TASK TO CARRY OUT – From the line below that contains "add_le_add_left h2 _" to the line that contains "M₅ + ofReal((s'−s)K₀⁵)", repeat every line exactly, both ends included, and nothing else.

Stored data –
——

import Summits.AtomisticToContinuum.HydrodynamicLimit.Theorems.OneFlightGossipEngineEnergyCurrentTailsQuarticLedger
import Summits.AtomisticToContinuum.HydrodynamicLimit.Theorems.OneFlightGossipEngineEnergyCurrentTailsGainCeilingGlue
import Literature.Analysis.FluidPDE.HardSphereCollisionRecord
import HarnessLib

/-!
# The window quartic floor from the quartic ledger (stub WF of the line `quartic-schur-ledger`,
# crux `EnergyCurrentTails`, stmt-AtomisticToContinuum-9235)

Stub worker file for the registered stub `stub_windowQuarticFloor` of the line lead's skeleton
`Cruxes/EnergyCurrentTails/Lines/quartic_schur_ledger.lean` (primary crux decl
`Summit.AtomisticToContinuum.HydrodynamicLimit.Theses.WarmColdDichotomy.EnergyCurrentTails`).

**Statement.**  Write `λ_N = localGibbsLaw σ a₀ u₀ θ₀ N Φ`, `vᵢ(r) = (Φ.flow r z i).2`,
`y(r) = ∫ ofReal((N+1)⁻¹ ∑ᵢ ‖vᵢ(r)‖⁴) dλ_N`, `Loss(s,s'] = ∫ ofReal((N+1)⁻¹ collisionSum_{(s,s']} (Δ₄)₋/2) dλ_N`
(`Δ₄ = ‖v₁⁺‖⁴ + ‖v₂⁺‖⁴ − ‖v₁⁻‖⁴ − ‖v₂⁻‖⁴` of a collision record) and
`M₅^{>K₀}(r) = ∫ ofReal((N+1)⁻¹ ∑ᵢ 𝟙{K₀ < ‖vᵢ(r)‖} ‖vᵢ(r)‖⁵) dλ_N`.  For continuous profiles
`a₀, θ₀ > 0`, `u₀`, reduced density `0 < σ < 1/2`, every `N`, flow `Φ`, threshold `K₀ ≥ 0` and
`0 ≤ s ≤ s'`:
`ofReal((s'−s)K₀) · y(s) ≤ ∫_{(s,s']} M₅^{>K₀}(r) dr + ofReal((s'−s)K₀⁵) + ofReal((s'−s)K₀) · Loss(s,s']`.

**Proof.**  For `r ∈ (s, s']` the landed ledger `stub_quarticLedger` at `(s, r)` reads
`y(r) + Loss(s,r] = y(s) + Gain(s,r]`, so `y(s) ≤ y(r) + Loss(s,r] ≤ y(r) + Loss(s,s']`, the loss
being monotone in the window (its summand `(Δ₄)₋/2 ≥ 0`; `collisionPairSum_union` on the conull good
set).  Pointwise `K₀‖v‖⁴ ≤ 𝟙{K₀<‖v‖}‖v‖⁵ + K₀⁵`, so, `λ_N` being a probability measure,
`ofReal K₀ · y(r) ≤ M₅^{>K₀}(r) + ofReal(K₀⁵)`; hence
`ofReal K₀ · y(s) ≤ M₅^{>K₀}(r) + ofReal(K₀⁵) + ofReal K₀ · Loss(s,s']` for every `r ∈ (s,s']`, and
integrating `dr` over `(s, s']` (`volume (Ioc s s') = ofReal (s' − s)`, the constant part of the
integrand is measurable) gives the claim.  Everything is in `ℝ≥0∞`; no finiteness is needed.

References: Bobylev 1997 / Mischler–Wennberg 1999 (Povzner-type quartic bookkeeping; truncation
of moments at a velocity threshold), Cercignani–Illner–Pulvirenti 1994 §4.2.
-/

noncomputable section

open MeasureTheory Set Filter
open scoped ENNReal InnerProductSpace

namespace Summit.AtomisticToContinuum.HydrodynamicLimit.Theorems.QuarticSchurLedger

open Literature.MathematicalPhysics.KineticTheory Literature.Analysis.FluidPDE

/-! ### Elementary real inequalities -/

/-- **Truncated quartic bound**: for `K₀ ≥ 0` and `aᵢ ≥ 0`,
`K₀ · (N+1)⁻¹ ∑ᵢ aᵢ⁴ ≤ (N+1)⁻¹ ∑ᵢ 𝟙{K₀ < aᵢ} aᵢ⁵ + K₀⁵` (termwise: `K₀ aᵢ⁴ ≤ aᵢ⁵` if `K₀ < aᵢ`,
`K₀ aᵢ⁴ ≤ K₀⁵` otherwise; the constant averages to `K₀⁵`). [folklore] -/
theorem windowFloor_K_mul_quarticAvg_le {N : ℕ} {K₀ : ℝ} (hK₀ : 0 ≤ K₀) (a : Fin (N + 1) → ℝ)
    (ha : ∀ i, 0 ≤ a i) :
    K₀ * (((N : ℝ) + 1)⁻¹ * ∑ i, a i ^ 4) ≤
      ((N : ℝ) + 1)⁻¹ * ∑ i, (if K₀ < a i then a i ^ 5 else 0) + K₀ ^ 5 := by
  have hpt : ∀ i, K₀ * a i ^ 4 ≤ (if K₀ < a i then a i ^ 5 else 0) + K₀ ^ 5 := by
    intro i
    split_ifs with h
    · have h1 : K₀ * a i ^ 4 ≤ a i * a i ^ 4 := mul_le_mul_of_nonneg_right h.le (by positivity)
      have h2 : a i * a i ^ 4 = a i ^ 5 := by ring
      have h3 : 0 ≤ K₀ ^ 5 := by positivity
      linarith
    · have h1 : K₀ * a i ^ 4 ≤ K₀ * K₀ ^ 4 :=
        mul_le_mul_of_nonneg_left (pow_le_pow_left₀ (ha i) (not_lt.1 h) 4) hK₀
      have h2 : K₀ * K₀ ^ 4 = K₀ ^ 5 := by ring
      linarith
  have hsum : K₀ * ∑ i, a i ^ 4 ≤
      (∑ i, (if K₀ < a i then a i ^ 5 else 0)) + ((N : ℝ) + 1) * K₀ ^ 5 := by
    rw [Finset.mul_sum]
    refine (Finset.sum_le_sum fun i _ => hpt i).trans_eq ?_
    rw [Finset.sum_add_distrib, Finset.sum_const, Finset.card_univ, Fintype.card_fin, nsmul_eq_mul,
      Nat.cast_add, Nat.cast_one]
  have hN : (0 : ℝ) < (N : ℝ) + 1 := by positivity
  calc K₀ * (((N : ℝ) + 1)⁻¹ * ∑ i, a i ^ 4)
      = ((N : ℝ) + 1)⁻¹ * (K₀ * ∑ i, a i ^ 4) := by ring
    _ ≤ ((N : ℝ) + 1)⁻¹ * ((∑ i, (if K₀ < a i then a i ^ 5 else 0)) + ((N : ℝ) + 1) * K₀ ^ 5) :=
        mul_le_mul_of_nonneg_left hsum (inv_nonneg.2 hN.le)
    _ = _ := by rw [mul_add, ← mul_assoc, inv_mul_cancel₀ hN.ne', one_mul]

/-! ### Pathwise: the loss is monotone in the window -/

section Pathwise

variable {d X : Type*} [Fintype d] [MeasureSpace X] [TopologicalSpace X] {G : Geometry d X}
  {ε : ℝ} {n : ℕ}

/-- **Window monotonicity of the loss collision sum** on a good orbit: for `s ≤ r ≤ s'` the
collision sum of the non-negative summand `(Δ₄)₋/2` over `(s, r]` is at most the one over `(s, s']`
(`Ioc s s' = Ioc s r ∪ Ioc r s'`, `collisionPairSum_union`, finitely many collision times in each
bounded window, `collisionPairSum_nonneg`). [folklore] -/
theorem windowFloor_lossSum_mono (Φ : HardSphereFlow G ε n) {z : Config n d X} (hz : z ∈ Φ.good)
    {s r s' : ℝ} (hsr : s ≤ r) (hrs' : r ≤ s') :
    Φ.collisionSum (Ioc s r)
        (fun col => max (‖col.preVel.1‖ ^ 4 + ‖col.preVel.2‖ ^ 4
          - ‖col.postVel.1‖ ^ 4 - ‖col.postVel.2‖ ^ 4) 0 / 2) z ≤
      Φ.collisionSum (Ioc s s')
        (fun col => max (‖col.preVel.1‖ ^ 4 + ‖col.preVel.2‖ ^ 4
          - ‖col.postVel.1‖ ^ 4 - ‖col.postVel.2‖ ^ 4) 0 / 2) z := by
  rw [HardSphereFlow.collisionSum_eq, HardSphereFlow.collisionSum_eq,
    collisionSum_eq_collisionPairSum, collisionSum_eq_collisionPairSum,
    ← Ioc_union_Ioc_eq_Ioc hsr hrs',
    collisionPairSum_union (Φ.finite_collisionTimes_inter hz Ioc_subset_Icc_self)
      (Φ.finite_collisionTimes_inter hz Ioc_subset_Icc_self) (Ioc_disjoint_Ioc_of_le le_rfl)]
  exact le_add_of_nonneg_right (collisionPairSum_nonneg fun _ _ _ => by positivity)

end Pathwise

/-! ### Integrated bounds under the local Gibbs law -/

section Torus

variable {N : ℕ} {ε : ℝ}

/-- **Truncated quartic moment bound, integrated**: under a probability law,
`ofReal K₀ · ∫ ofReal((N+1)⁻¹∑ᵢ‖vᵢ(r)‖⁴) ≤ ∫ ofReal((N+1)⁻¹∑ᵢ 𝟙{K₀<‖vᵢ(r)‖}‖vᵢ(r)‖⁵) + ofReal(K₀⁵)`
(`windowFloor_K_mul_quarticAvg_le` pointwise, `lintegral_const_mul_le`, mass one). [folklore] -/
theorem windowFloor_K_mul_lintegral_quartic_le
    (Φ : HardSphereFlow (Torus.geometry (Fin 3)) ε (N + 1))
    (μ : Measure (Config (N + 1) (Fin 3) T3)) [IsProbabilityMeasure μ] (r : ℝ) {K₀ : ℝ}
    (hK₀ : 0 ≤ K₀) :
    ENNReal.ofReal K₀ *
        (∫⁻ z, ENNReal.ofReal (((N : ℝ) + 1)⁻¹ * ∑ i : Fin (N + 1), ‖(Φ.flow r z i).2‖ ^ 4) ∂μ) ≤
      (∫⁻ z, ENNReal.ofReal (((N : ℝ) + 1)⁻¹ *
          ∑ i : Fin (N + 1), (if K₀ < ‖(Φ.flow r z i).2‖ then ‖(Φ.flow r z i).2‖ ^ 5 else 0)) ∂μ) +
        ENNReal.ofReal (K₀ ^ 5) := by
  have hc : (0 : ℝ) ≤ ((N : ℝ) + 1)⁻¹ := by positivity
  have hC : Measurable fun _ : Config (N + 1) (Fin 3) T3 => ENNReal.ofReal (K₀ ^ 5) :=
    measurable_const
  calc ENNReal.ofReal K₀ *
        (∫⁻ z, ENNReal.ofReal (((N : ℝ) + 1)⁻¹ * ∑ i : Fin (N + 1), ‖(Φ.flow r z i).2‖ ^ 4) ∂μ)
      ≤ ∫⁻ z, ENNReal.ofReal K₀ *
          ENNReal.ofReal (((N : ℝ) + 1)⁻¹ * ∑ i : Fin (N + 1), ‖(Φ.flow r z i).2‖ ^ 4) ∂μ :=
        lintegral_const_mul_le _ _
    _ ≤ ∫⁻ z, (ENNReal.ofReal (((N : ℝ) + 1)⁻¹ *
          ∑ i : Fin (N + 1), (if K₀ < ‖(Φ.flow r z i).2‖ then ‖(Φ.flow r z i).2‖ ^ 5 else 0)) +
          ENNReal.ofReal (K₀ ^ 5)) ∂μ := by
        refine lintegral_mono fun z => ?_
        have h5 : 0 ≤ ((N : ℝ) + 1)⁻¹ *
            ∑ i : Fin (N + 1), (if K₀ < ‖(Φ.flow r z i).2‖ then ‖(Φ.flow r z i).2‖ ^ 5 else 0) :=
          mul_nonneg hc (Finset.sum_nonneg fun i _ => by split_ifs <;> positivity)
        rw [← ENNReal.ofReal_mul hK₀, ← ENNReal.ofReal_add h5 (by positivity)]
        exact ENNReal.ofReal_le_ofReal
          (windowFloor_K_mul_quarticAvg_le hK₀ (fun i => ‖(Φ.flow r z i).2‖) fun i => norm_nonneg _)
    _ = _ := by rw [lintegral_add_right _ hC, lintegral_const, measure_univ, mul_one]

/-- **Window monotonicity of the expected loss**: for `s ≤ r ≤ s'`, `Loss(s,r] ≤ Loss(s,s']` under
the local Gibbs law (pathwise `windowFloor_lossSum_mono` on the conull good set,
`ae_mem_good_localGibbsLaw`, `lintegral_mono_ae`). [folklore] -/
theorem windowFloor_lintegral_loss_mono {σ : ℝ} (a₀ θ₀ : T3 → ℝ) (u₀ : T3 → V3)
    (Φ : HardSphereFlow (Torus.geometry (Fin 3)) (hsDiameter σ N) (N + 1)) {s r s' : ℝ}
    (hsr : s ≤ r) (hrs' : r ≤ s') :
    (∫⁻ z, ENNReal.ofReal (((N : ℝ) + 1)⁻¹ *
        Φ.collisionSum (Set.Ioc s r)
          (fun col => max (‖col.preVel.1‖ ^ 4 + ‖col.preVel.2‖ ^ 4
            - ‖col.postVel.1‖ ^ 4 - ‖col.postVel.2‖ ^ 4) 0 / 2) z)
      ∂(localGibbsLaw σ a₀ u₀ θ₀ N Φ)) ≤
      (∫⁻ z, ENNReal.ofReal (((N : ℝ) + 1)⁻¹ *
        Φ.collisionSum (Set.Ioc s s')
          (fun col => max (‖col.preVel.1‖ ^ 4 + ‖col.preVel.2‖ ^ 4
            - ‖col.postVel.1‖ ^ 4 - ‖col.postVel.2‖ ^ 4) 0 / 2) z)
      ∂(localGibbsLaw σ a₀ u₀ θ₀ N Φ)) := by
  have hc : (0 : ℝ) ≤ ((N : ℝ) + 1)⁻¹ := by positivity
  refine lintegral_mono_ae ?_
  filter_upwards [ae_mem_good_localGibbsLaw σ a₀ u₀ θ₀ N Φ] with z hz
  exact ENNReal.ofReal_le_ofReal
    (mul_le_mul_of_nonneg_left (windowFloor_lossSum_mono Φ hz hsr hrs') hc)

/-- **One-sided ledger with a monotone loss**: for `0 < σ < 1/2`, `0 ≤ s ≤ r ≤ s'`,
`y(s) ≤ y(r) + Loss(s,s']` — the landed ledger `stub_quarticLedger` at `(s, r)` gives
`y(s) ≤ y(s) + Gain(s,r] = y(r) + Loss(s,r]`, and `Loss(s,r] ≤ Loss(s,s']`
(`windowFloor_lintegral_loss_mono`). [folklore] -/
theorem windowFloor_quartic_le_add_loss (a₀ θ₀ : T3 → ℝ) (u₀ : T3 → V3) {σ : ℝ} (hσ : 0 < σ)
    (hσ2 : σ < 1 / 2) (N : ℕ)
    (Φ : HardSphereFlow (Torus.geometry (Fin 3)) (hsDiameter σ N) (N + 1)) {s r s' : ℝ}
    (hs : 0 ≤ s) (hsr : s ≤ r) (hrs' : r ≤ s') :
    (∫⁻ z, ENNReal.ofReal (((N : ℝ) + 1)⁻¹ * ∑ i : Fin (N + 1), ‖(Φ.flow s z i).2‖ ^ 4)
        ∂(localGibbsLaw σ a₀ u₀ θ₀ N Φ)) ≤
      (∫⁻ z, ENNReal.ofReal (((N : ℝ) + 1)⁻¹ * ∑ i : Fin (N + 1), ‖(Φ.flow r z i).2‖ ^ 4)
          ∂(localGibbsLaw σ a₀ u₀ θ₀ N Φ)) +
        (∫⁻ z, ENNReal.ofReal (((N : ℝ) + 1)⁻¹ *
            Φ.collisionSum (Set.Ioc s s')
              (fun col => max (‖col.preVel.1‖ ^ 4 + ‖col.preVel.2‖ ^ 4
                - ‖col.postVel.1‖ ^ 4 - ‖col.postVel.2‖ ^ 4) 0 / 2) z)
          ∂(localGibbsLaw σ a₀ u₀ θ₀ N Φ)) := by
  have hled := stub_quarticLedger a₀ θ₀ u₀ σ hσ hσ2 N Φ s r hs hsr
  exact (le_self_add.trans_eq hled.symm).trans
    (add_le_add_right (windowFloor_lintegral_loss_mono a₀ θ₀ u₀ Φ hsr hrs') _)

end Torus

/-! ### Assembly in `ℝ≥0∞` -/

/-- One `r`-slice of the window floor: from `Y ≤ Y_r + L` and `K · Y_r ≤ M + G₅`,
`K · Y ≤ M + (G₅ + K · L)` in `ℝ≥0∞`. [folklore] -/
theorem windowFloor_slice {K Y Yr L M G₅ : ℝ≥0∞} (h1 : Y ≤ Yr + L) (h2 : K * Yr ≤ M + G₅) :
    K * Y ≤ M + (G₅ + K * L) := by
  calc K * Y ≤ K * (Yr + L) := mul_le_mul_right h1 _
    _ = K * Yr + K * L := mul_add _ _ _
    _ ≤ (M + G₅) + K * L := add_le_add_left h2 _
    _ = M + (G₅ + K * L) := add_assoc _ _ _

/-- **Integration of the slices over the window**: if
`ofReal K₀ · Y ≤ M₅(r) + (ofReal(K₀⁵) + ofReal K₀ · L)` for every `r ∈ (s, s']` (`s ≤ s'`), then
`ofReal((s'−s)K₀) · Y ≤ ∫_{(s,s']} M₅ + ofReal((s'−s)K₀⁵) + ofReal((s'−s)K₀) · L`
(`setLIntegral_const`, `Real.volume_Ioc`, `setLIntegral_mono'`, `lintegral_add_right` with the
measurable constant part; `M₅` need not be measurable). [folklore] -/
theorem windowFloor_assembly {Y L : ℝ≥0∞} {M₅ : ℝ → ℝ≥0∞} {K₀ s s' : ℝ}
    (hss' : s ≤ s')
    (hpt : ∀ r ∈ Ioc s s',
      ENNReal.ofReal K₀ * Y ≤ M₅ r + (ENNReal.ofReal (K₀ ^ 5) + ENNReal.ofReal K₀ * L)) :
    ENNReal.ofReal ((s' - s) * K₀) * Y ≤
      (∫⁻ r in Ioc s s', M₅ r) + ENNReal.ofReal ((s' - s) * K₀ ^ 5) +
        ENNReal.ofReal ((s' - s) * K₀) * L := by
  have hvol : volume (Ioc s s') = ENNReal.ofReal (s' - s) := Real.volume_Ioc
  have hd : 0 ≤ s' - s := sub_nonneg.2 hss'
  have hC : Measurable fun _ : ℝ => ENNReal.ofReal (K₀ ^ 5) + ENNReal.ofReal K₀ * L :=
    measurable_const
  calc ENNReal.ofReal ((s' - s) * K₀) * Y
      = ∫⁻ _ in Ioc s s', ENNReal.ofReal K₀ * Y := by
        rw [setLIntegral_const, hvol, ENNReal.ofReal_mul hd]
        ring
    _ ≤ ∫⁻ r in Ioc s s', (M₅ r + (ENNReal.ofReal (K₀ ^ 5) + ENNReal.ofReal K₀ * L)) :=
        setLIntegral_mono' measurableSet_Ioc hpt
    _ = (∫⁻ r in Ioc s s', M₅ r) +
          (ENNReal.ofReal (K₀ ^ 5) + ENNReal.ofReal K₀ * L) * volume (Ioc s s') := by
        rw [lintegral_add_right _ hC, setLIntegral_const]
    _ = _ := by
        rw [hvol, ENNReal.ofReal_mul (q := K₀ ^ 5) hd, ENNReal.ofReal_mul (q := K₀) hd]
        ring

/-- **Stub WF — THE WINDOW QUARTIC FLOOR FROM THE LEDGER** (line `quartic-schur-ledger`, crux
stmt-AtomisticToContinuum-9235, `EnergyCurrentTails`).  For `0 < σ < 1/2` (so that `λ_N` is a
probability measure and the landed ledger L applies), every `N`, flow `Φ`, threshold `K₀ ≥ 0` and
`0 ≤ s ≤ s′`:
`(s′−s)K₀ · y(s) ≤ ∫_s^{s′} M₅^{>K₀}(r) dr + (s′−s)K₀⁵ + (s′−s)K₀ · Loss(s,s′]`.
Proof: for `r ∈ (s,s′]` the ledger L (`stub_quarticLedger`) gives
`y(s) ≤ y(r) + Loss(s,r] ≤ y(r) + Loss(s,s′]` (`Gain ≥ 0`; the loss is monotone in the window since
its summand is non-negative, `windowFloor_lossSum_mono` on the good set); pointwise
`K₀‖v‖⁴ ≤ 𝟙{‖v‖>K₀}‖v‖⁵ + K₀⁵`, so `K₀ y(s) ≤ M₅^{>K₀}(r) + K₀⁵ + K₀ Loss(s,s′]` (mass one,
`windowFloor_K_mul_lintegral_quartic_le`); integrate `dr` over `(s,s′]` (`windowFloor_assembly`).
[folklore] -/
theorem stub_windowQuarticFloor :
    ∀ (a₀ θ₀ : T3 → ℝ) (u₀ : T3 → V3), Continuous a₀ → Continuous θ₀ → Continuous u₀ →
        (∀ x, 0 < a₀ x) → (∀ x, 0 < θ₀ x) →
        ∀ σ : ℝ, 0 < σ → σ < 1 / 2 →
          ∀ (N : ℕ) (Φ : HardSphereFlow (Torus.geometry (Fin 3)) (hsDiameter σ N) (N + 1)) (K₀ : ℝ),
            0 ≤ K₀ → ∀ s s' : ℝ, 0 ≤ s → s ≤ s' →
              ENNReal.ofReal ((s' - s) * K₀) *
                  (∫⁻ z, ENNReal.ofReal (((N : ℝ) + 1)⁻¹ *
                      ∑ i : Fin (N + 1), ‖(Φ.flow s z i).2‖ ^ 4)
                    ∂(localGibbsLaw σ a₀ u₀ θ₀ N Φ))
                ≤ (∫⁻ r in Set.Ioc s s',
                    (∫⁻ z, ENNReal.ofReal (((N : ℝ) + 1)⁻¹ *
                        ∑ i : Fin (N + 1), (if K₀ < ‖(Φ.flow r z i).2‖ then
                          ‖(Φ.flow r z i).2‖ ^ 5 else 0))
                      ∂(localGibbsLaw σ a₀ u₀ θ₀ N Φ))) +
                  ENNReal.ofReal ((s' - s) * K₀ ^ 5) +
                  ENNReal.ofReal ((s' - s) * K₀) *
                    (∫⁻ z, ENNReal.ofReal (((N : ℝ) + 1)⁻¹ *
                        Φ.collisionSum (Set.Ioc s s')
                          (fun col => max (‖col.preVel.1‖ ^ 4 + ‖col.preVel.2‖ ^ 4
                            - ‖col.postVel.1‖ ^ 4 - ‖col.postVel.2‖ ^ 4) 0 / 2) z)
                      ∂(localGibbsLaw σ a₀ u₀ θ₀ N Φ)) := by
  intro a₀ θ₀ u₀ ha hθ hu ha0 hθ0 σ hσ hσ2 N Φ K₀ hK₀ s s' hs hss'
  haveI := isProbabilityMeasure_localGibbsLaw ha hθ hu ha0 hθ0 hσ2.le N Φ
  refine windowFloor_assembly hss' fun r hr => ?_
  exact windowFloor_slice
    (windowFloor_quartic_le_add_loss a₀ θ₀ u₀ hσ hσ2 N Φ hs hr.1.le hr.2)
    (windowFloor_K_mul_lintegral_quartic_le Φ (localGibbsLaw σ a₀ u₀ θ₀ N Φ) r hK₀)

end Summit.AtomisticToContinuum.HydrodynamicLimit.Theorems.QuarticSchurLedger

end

——

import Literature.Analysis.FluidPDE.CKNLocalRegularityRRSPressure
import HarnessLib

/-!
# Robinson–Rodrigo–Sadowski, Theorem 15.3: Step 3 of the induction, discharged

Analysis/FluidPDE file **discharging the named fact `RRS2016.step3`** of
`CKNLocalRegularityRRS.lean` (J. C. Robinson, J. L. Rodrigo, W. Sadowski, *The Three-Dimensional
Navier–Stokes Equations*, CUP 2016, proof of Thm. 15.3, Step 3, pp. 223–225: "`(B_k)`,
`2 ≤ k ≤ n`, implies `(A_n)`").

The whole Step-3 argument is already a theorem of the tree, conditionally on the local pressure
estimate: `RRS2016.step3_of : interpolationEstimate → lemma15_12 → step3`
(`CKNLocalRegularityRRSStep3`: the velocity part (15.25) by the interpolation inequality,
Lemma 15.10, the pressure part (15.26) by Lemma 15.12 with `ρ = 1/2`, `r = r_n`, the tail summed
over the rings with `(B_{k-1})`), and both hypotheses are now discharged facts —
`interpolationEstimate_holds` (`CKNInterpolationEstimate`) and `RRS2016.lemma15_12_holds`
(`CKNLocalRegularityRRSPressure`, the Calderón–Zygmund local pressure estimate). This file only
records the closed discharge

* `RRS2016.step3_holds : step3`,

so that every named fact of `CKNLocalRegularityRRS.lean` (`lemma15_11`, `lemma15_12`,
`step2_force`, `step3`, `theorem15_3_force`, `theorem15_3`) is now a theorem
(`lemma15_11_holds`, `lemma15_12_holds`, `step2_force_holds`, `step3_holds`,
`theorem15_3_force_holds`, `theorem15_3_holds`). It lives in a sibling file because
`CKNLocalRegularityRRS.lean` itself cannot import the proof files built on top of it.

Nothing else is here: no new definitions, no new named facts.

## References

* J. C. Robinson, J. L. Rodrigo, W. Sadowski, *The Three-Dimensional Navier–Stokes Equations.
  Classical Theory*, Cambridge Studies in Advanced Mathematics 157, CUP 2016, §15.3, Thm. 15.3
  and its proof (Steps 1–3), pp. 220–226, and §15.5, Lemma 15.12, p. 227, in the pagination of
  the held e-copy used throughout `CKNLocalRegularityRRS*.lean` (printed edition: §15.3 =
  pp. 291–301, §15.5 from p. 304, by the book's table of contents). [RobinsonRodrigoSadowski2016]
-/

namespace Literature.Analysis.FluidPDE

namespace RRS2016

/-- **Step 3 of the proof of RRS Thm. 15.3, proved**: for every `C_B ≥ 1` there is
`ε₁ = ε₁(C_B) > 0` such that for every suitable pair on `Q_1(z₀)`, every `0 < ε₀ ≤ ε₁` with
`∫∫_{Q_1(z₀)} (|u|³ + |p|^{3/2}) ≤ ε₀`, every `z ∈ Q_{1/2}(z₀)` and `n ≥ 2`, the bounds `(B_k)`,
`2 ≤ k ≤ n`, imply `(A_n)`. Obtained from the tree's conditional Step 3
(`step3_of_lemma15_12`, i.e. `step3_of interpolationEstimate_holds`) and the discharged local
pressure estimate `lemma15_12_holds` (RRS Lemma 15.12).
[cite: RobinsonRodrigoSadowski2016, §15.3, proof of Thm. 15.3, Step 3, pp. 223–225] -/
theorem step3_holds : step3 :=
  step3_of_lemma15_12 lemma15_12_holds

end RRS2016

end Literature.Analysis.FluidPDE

——

FINAL ANSWER –
    _ ≤ (M + G₅) + K * L := add_le_add_left h2 _
    _ = M + (G₅ + K * L) := add_assoc _ _ _

/-- **Integration of the slices over the window**: if
`ofReal K₀ · Y ≤ M₅(r) + (ofReal(K₀⁵) + ofReal K₀ · L)` for every `r ∈ (s, s']` (`s ≤ s'`), then
`ofReal((s'−s)K₀) · Y ≤ ∫_{(s,s']} M₅ + ofReal((s'−s)K₀⁵) + ofReal((s'−s)K₀) · L`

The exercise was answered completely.